Zerobyte reads the contents of `APP_SECRET_FILE`, trims surrounding whitespace and newlines, and applies the same 32-256 character requirement as `APP_SECRET`.
### Recommended
| Variable | Description | Default |
|----------|-------------|---------|
| `TZ` | Timezone for the container. **Important for accurate backup scheduling.** | `UTC` |
### Optional
| Variable | Description | Default |
|----------|-------------|---------|
| `PORT` | Port the web interface and API listen on inside the container. | `4096` |
| `RESTIC_HOSTNAME` | Hostname used by Restic when creating snapshots.
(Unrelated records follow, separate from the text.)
import Summits.CriticalPhenomena.PercolationContinuityZ3.Theorems.Transplant.SkelKitResiduesMWO
import Summits.CriticalPhenomena.PercolationContinuityZ3.Theorems.Transplant.SkelNeg1ChoiceOW
import Summits.CriticalPhenomena.PercolationContinuityZ3.Theorems.Transplant.KNLevelsTargetLemmaAdditive
import Summits.CriticalPhenomena.PercolationContinuityZ3.Theorems.Transplant.KNCellsSchemeO
import Summits.CriticalPhenomena.PercolationContinuityZ3.Theorems.Transplant.KNCellsProcessO
import Summits.CriticalPhenomena.PercolationContinuityZ3.Theorems.Transplant.KNCellsRunO
import Summits.CriticalPhenomena.PercolationContinuityZ3.Theorems.Transplant.KNCellsRunInvO
import Summits.CriticalPhenomena.PercolationContinuityZ3.Theorems.Transplant.KNCells2SchemeO
import Summits.CriticalPhenomena.PercolationContinuityZ3.Theorems.Transplant.KNCells2RunO
import Summits.CriticalPhenomena.PercolationContinuityZ3.Theorems.Transplant.KNCells2RunInvO
import Summits.CriticalPhenomena.PercolationContinuityZ3.Theorems.Transplant.KNCellsCoverO
import Summits.CriticalPhenomena.PercolationContinuityZ3.Theorems.Transplant.KNCells2CoverO
import Summits.CriticalPhenomena.PercolationContinuityZ3.Theorems.Transplant.KNCellsReachO
import Summits.CriticalPhenomena.PercolationContinuityZ3.Theorems.Transplant.KNCells2ReachO
import Summits.CriticalPhenomena.PercolationContinuityZ3.Theorems.Transplant.KNCellsExitO
import Summits.CriticalPhenomena.PercolationContinuityZ3.Theorems.Transplant.KNCells2ExitO
import Summits.CriticalPhenomena.PercolationContinuityZ3.Theorems.Transplant.KNCellsStepsDefsO
import Summits.CriticalPhenomena.PercolationContinuityZ3.Theorems.Transplant.KNCellsStepsReachO
import Summits.CriticalPhenomena.PercolationContinuityZ3.Theorems.Transplant.KNCellsStepsPinO
import Summits.CriticalPhenomena.PercolationContinuityZ3.Theorems.Transplant.KNCellsStepsSubboxO
import Summits.CriticalPhenomena.PercolationContinuityZ3.Theorems.Transplant.KNCellsStepsChainO
import Summits.CriticalPhenomena.PercolationContinuityZ3.Theorems.Transplant.KNCellsStepsFailO
import Summits.CriticalPhenomena.PercolationContinuityZ3.Theorems.Transplant.KNCells2StepsO
import Summits.CriticalPhenomena.PercolationContinuityZ3.Theorems.Transplant.KNCells2FailO
import Summits.CriticalPhenomena.PercolationContinuityZ3.Theorems.Transplant.KNCells2FacePrefixO
import Summits.CriticalPhenomena.PercolationContinuityZ3.Theorems.Transplant.KNCells2ThetaPosChosenO
import Summits.CriticalPhenomena.PercolationContinuityZ3.Theorems.Transplant.KNCells2AnchorNormO
import Summits.CriticalPhenomena.PercolationContinuityZ3.Theorems.Transplant.KNCells2KitAtRunO
import Summits.CriticalPhenomena.PercolationContinuityZ3.Theorems.Transplant.KNCells2CorridorO
import Summits.CriticalPhenomena.PercolationContinuityZ3.Theorems.Transplant.KNCells2CorridorEdgeO
import Summits.CriticalPhenomena.PercolationContinuityZ3.Theorems.Transplant.KNCells2SepQO
import Summits.CriticalPhenomena.PercolationContinuityZ3.Theorems.Transplant.KNCells2RootChainO
import Summits.CriticalPhenomena.PercolationContinuityZ3.Theorems.Transplant.KNCells2TubeSubO
import Summits.CriticalPhenomena.PercolationContinuityZ3.Theorems.Transplant.SkelTubeSubO
import Summits.CriticalPhenomena.PercolationContinuityZ3.Theorems.Transplant.SkelWinPackagingO
import Summits.CriticalPhenomena.PercolationContinuityZ3.Theorems.Transplant.SkelKitResiduesO
import Summits.CriticalPhenomena.PercolationContinuityZ3.Theorems.Transplant.SkelPhiFaceResidueO
import Summits.CriticalPhenomena.PercolationContinuityZ3.Theorems.Transplant.SkelKitResiduesHabNO
import Summits.CriticalPhenomena.PercolationContinuityZ3.Theorems.Transplant.SkelRootSeedLawO
import Summits.CriticalPhenomena.PercolationContinuityZ3.Theorems.Transplant.SkelNeg1ClosureA
import Literature.Probability.Percolation.OrientedHistorySiteRenormalizationRun
import HarnessLib

/-!
# N2 (frames-only node `SamePDropOfSkeletonFrm₁`, OPEN) — ORIENTED MACRO LAYER (WAVE 0 (c1), (R-18) `q ≡ true`): the oriented twin of N1's `SkelNeg1ClosureA`

builds on p205010 (kernel theorem, internal audit signed; external expert review pending) — nothing in this file uses p205010; NOTHING is claimed about the
open node `SamePDropOfSkeletonFrm₁` (`SamePDropOfSkeletonNeg₁` is CLOSED in the tree and untouched by this file).
Status sentence (coordinator 2026-08-20T04:30Z): "θ(p_c) = 0 on ℤ^d, all d ≥ 2 — kernel-verified (Lean 4/Mathlib, standard axioms); internal adversarial
audit SIGNED 2026-08-20 04:29Z; external expert review pending."
Lane `prim-bschramm-*`, seat `prim-bschramm-stmt` (gen 19); helper file (`--supports stmt-CriticalPhenomena-4575 --as helper`); N2-SCOPE §20, (R-18)/(R-19).
PORT RULES (HOME/prim-bschramm-stmt-g19/lean/port_orient.py): the history-site API is replaced by its ORIENTED twin at the fixed quadrant `qNE := fun _ => true`
(`HState.choice ↦ HState.ochoice qNE`, `mstOf ↦ omstOf qNE`, `mst/stN ↦ omst/ostN qNE`, `occFinal ↦ ooccFinal qNE`, `Lawful ↦ OLawful qNE`, onward directions
`onward ↦ onwardO` = the POSITIVE ones, (N2-e)); every declaration whose text changes thereby — directly or through a changed declaration — is re-declared with the
suffix `O` (same namespace); unchanged declarations of the N1 file are NOT repeated (the N1 module is imported). Docstrings/citations are N1's.
N1 HEADER (kept for the reader):
* §0 `KNCells.KSchA.hreach_of_chain_src_sub`, `Skel.reach_of_reachOblAtHN_src`, `Skelφ.kitAtRun_of_oblRHNMW_src` — the corridor
  packaging with the chain hypothesis in SOURCE-SEPARATED shape (source at `S.δc`, kits at `δ`, no `δc ≤ δ`);
* §1 **`PlanarSkeletonNeg.samePDropOfSkeletonNeg₁_of_residuesNOWA`** — the residue-level closure, re-ordered.
The choice-level packaging (`ConstsA`, `ChoiceFnNOA`, `…_of_choiceFnNOWA`) is the companion file `SkelNeg1ChoiceA`.
[cite: KozmaNitzan2024, §4 Theorem 6 (pp. 25–31), Lemmas 10–12; §1 p. 2 (approach 1)] [cite: MartineauTassion2017, §3.4] [this work]
-/
noncomputable section

open MeasureTheory ProbabilityTheory
open scoped ENNReal Classical

namespace Summit.CriticalPhenomena.PercolationContinuityZ3.Theorems.Transplant

open Literature.Probability.Percolation Literature.Probability.LatticeModels SimpleGraph KNCells KNLevels
open Literature.Barriers.CriticalPhenomena (HasExponentialGrowth)

/-! ## §0 The corridor packaging with a source-separated chain hypothesis -/

namespace KNCells.KSchA

open GadgetSystem ProbeHistory HSiteScheme Contour

variable {V : Type*} [DecidableEq V] [Countable V] {A : Type*} {G : SimpleGraph V} [G.LocallyFinite] {S : KSchA V A} {FD : FaceData V A}
variable {h : ProbeHistory V} {e : Site 2 × MDir} {a' : A} {du : MDir}

/-- **Lemma 12 over cells with enlarged targets ⟹ `hreach`, SOURCE-SEPARATED form**: as `hreach_of_chain_edge_subO`, but the chain
hypothesis takes the source at the scheme threshold (`1 − S.δc < P(reachB)`, which is exactly KN's (32) under `Wcor`) and the kits at an
unrelated accuracy `δ` — no `δc ≤ δ`. [cite: KozmaNitzan2024, §4 Lemma 12 (pp. 23–25), p. 30 (Step IV)] [this work] -/
theorem hreach_of_chain_src_subO (G' : SimpleGraph V) [G'.LocallyFinite] (hV : S.Valid₂O G h e) {Δ' : ℕ} {δ ε'' η : ℝ} {n : ℕ}
    (hchain : ∀ (W : Sym2 V → unitInterval) (s : Fin (n + 1) → KNLevels.TStep G') (T' : Fin (n + 1) → Finset V) (η : ℝ),
      (∀ i : Fin (n + 1), (s i).L.o = (s 0).L.o) →
      (∀ i : Fin n, T' (Fin.castSucc i) ⊆ (s i.succ).L.X 0) →
      (∀ i : Fin (n + 1), T' i ⊆ (s i).T) →
      (∀ i : Fin (n + 1), (s i).KitsAt W S.p Δ' δ) →
      η ≤ δ / 2 →
      (∀ i : Fin (n + 1), (prodBernoulli W).real (⋃ t ∈ (s i).T \ T' i, openConn (s 0).L.o t) ≤ η) →
      1 - S.δc < (prodBernoulli W).real (s 0).L.reachB →
        1 - ε'' < (prodBernoulli W).real (⋃ t ∈ T' (Fin.last n), openConn (s 0).L.o t))
    (s : Fin (n + 1) → KNLevels.TStep G') (T' : Fin (n + 1) → Finset V) (ho : ∀ i : Fin (n + 1), (s i).L.o = S.Γ.root)
    (hlink : ∀ i : Fin n, T' (Fin.castSucc i) ⊆ (s i.succ).L.X 0) (hsub : ∀ i : Fin (n + 1), T' i ⊆ (s i).T)
    (hkits : ∀ i : Fin (n + 1), (s i).KitsAt (S.Wcor G FD h e (S.aOf₁O G h e) a' du) S.p Δ' δ) (hη : η ≤ δ / 2)
    (hexc : ∀ i : Fin (n + 1), (prodBernoulli (S.Wcor G FD h e (S.aOf₁O G h e) a' du)).real
      (⋃ t ∈ (s i).T \ T' i, openConn S.Γ.root t) ≤ η)
    (hB0 : S.Γ.M (S.aOf₁O G h e) (tgt e) ⊆ (s 0).L.X 0) (hTn : T' (Fin.last n) ⊆ S.Γ.M a' (tgt e + stepVec du)) :
    1 - ε'' < (prodBernoulli (S.Wfull G h e (S.aOf₁O G h e) a' du)).real (S.Reach G FD h e (S.aOf₁O G h e) a' du) := by
  set α := S.aOf₁O G h e with hα
  have hroot : S.Γ.root ∈ S.Ucor G FD h e α a' du := Finset.mem_union_left _ (Finset.mem_union_left _ hV.root_mem)
  have ho' : ∀ i : Fin (n + 1), (s i).L.o = (s 0).L.o := fun i => by rw [ho i, ho 0]
  have hsrc : 1 - S.δc < (prodBernoulli (S.Wcor G FD h e α a' du)).real (s 0).L.reachB := by
    have := lt_real_reachB_WcorO hV hroot hB0 (a' := a') (du := du)
    rw [KNLevels.LData.reachB, ho 0]
    exact this
  have hexc' : ∀ i : Fin (n + 1), (prodBernoulli (S.Wcor G FD h e α a' du)).real
      (⋃ t ∈ (s i).T \ T' i, openConn (s 0).L.o t) ≤ η := fun i => by rw [ho 0]; exact hexc i
  have hc := hchain _ s T' η ho' hlink hsub hkits hη hexc' hsrc
  rw [ho 0, Wcor, ← Finset.set_biUnion_coe, prodBernoulli_restrW_real_biUnion_openConn _ _ (Finset.mem_coe.2 hroot)] at hc
  refine hc.trans_le (measureReal_mono ?_ (measure_ne_top _ _))
  rw [Reach, Ucor]
  exact biUnion_openConnIn_mono subset_rfl _ (Finset.coe_subset.2 hTn)

end KNCells.KSchA

namespace Skel

open GadgetSystem ProbeHistory HSiteScheme Contour

variable {V : Type} [DecidableEq V] [Countable V] {G : SimpleGraph V} [G.LocallyFinite] {A : Type*}
variable {S : KSchA V A} {FD : FaceData V A} {h : ProbeHistory V} {e : Site 2 × MDir} {a' : A} {du : MDir}

/-- **The corridor obligation ⟹ `Reach`, source-separated**: `ReachOblAtHNO G nmax … δ` (a chain of `n + 1 ≤ nmax + 1` steps in a habitat
window graph, kits at `δ`, excess `≤ η ≤ δ/2`) and, for every `n ≤ nmax`, the chain property with the source at `S.δc`, the kits at `δ`
and conclusion `ε''` ⟹ `1 − ε'' < P_μ(Reach)`.  No relation between `δc` and `δ`. [cite: KozmaNitzan2024, §4 p. 30 (Step IV), Lemma 12]
[this work] -/
theorem reach_of_reachOblAtHN_srcO {nmax : ℕ} (hV : S.Valid₂O G h e) {Δ' : ℕ} {δ ε'' : ℝ}
    (hchain : ∀ n ≤ nmax, ∀ (Ω : Finset V) (Wg : Sym2 V → unitInterval) (s : Fin (n + 1) → KNLevels.TStep (winGraphIn G Ω))
      (T' : Fin (n + 1) → Finset V) (η : ℝ),
      (∀ i : Fin (n + 1), (s i).L.o = (s 0).L.o) →
      (∀ i : Fin n, T' (Fin.castSucc i) ⊆ (s i.succ).L.X 0) →
      (∀ i : Fin (n + 1), T' i ⊆ (s i).T) →
      (∀ i : Fin (n + 1), (s i).KitsAt Wg S.p Δ' δ) →
      η ≤ δ / 2 →
      (∀ i : Fin (n + 1), (prodBernoulli Wg).real (⋃ t ∈ (s i).T \ T' i, openConn (s 0).L.o t) ≤ η) →
      1 - S.δc < (prodBernoulli Wg).real (s 0).L.reachB →
        1 - ε'' < (prodBernoulli Wg).real (⋃ t ∈ T' (Fin.last n), openConn (s 0).L.o t))
    (hR : ReachOblAtHNO G nmax S FD Δ' δ h e a' du) :
    1 - ε'' < (prodBernoulli (S.Wfull G h e (S.aOf₁O G h e) a' du)).real (S.Reach G FD h e (S.aOf₁O G h e) a' du) := by
  obtain ⟨n, hn, Ω, s, T', η, ho, hlink, hsub, hkits, hη, hexc, hB0, hTn⟩ := hR
  exact KNCells.KSchA.hreach_of_chain_src_subO (winGraphIn G Ω) hV (hchain n hn Ω) s T' ho hlink hsub hkits hη hexc hB0 hTn

end Skel

namespace Skelφ

open GadgetSystem ProbeHistory HSiteScheme Contour
open Skel (winGraph winGraphIn RootOblTW RootOblTWO ReachOblRHN ReachOblRHNO)

variable {V : Type} [DecidableEq V] [Countable V] {G : SimpleGraph V} [G.LocallyFinite] {A : Type*}

/-- **The run-restricted obligations from the residues, root residue law-carrying, corridor chains SOURCE-SEPARATED** (twin of
`kitAtRun_of_oblRHNMWO`: the corridor chain property takes the source at `S.δc` and the kits at `δ`, unrelated).
[cite: KozmaNitzan2024, §4 (30), (32), Lemmas 10–12] [this work] -/
theorem kitAtRun_of_oblRHNMW_srcO {S : KSchA V A} {FD : FaceData V A} {nmax Δ' : ℕ} {δ δ₂ ε'' : ℝ} {δr : ℕ → ℝ}
    (hstep : ∀ (c : V) (Rπ : ℕ) (Wg : Sym2 V → unitInterval) (s : KNLevels.TStep (winGraph G c Rπ)), s.KitsAt Wg S.p Δ' δ₂ →
      1 - δ₂ < (prodBernoulli Wg).real s.L.reachB → 1 - S.δc / 2 < (prodBernoulli Wg).real (⋃ t ∈ s.T, openConn s.L.o t))
    (hchain : ∀ n ≤ nmax, ∀ (Ω : Finset V) (Wg : Sym2 V → unitInterval) (s : Fin (n + 1) → KNLevels.TStep (winGraphIn G Ω))
      (T' : Fin (n + 1) → Finset V) (η : ℝ),
      (∀ i : Fin (n + 1), (s i).L.o = (s 0).L.o) →
      (∀ i : Fin n, T' (Fin.castSucc i) ⊆ (s i.succ).L.X 0) →
      (∀ i : Fin (n + 1), T' i ⊆ (s i).T) →
      (∀ i : Fin (n + 1), (s i).KitsAt Wg S.p Δ' δ) →
      η ≤ δ / 2 →
      (∀ i : Fin (n + 1), (prodBernoulli Wg).real (⋃ t ∈ (s i).T \ T' i, openConn (s 0).L.o t) ≤ η) →
      1 - S.δc < (prodBernoulli Wg).real (s 0).L.reachB →
        1 - ε'' < (prodBernoulli Wg).real (⋃ t ∈ T' (Fin.last n), openConn (s 0).L.o t))
    (hchainr : ∀ (n : ℕ) (c : V) (Rπ : ℕ) (Wg : Sym2 V → unitInterval) (s : Fin (n + 1) → KNLevels.TStep (winGraph G c Rπ))
      (T' : Fin (n + 1) → Finset V) (η : ℝ),
      (∀ i : Fin (n + 1), (s i).L.o = (s 0).L.o) →
      (∀ i : Fin n, T' (Fin.castSucc i) ⊆ (s i.succ).L.X 0) →
      (∀ i : Fin (n + 1), T' i ⊆ (s i).T) →
      (∀ i : Fin (n + 1), (s i).KitsAt Wg S.p Δ' (δr n)) →
      η ≤ δr n / 2 →
      (∀ i : Fin (n + 1), (prodBernoulli Wg).real (⋃ t ∈ (s i).T \ T' i, openConn (s 0).L.o t) ≤ η) →
      1 - δr n < (prodBernoulli Wg).real (s 0).L.reachB →
        1 - S.δc < (prodBernoulli Wg).real (⋃ t ∈ T' (Fin.last n), openConn (s 0).L.o t))
    (hQ0 : RootOblTWO G S Δ' δr) (hface : FaceOblRMO G S FD Δ' δ₂) (hreach : ReachOblRHNO G nmax S FD Δ' δ) :
    KSchA.KitAtRunO G S FD δ₂ ε'' := by
  refine And.intro (Skel.rootObl_of_rootOblTWO hchainr hQ0) (And.intro ?_ ?_)
  · intro h e hrun hc hV du hdu j hj o hsrc
    obtain ⟨ψ', hlipψ', hF⟩ := hface h e hrun hc hV du hdu j hj o
    exact cond_of_faceOblAt hlipψ' hstep hF hsrc
  · intro h e hrun hc hV du hdu
    exact Skel.reach_of_reachOblAtHN_srcO hV hchain (hreach h e hrun hc hV du hdu)

end Skelφ

end Summit.CriticalPhenomena.PercolationContinuityZ3.Theorems.Transplant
Automatically detected if a custom hostname is set in Docker. | `zerobyte` |
| `TRUST_PROXY` | Set to `true` to trust `X-Forwarded-For` headers from a reverse proxy. | `false` |
| `TRUSTED_ORIGINS` | Comma-separated list of additional trusted origins for CORS. | (none) |
| `WEBHOOK_ALLOWED_ORIGINS` | Comma-separated list of HTTP origins allowed for backup webhooks and outbound HTTP notification destinations. | (none) |
| `WEBHOOK_TIMEOUT` | Timeout for backup webhook requests in seconds. | `60` |
| `LOG_LEVEL` | Logging verbosity: `debug`, `info`, `warn`, `error`. | `info` |
| `SERVER_IDLE_TIMEOUT` | Server idle timeout in seconds. | `60` |
| `RCLONE_CONFIG_DIR` | Path to the rclone config directory inside the container. | `/root/.config/rclone` |
| `PROVISIONING_PATH` | Path to a JSON file with operator-managed repositories and volumes to sync at startup. | (none) |
## Using APP_SECRET_FILE
If you prefer not to place the app secret directly in `environment:`, mount it as a file and point `APP_SECRET_FILE` at that path.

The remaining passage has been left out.